How To Find a Great Startup Mentor - dennykmiu
http://www.readwriteweb.com/readwritestart/2010/01/how-to-find-a-great-startup-me.php

======
dennykmiu
This is a good read for any first-time entrepreneurs who often underestimate
the importance of having mentors. Interestingly my wife asks me the other day
whether or not I am "retired", "on a break", or just waiting for new
opportunities. To which I said I don't know. But what I do know is that I no
longer have the fire in my belly and until I get it back or until I meet
someone who has it, I am just whatever. It turns out that first-time
entrepreneurs also underestimate the importance of having conviction, and how
alluring and contagious that ball-of-fire can be to potential mentors.
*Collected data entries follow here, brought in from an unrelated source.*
/-- STUB 3c‴ — **the duality-grade debt** (`VoronoiExclusion`, v8.2): the exclusion half of continuum
colour duality for annealed Poisson–Voronoi crossings of a conformal rectangle, asymptotic form (typed
by the cycle-4 worker of 3c″; Bollobás–Riordan 2006 Ch. 8 Lemma 12 p. 275 proves the per-mesh a.s.
form for straight rectangles by the exterior-colouring / trivalent-interface argument; the transfer to
Jordan domains with paths in `closure Ω` needs an a.s. classification of colour pinches at a wild
boundary — not in the tree, not located in print). Given it and F1, 3c″ is routine (worker dossier). -/
theorem stub_voronoiExclusion :
    ∀ (PB PW : Measure (PointConfig ℂ)),
      IsPoissonPointProcess (volume : Measure ℂ) PB → IsPoissonPointProcess (volume : Measure ℂ) PW →
      ∀ R : ConformalRectangle,
        Tendsto (fun δ : ℝ => (PB.prod PW).real
          {c | voronoiCrossing R.carrier (R.arc 0) (R.arc 2) δ (c.1 : Set ℂ) (c.2 : Set ℂ) ∧
               voronoiCrossing R.carrier (R.arc 1) (R.arc 3) δ (c.2 : Set ℂ) (c.1 : Set ℂ)})
          (𝓝[>] 0) (𝓝 0) := by
  sorry

/-- STUB 3d — the corner identification (`F1 → VoronoiCorner`; v7 ∀-sequence form of
Bollobás–Riordan's (40) at `z = P₄`, p. 201 and pp. 202–203, for the annealed Voronoi model): along
every family `z_δ → d' = R.pt 3` in `closure Ω`, the annealed crossing probability of `R` (black
continuum path in `closure Ω` from `(ab)` to `(cd)`) differs from `f_δ¹(z_δ)` by `o(1)`. Proof:
`ρ₀ := dist(d', arc 0)/2 > 0`; off the F1-small event "a black arm from `B̄(d', ε)` to
`{dist · d' ≥ ρ₀}`" and once `z_δ` is joined to `d'` inside `closure Ω ∩ B(d', ε)`
(`exists_joinedIn_closure_ball`): (⊆) a black `arc 0 ↔ arc 2` crossing `γ` avoiding `B(d', ε)`
cuts `z_δ` from `A₁ = arc 1` — a path from `z_δ` to `arc 1` off `γ`, prefixed by the join, would be
a path `d' ↝ arc 1` in `closure Ω` missing `γ : arc 2 ↝ arc 0`, against the interlacing of paths in
`closure Ω` with interleaved boundary ends (Schoenflies `exists_schoenflies` + crossing paths in a
disc/square); (⊇) a black `A₂ → A₀` path `γ` cutting `z_δ` from `A₁` either meets `arc 2` (its
sub-path after the LAST visit is a crossing, `exists_subpath`) or misses it, and then `arc 2`
traversed from `d'` back to `pt 2 ∈ A₁`, prefixed by the join, joins `z_δ` to `A₁` off `γ` —
contradiction; so the two events differ by at most the arm event, `|P - P'| ≤ β`. -/
theorem stub_voronoiCorner : VoronoiAnnealedOneArm →
    ∀ (PB PW : Measure (PointConfig ℂ)),
    IsPoissonPointProcess (volume : Measure ℂ) PB → IsPoissonPointProcess (volume : Measure ℂ) PW →
    ∀ (R : ConformalRectangle) (zs : ℝ → ℂ), (∀ᶠ δ : ℝ in 𝓝[>] 0, zs δ ∈ closure R.carrier) →
      Tendsto zs (𝓝[>] 0) (𝓝 (R.pt 3)) →
      Tendsto (fun δ : ℝ => (PB.prod PW).real
            {c | voronoiCrossing R.carrier (R.arc 0) (R.arc 2) δ (c.1 : Set ℂ) (c.2 : Set ℂ)} -
          voronoiSepProb (PB.prod PW) (forgetLast R) δ 1 (zs δ)) (𝓝[>] 0) (𝓝 0) :=
  -- LANDED (p158262): `Theorems/CardyFlipRussoTargetStubVoronoiCorner.lean`
  Theorems.CardyFlipRussoTarget.stub_voronoiCorner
Years ago I met an older gentleman who obviously had a lot that I could learn
from and I was excited that he was willing to listen. But he told me that he
was busy and asked that I returned the following week. When I returned, he
said he had studied my presentation and thought that it had potential. More
importantly, he was interested in taking a closer look. Then he tossed my
business card across his desk and said, "If you want me to help you, you need
to change your business card. You are not the VP of Engineering, you are the
CEO. If you don’t believe in yourself, how do you expect others to believe in
you? Don’t waste my time if you are not willing to take charge of your dream."

This turns out to my most important lesson in selling, especially about
selling shit that I don't have. As Yoda would say, "Believe in the force or
not believe in the force, there is no try."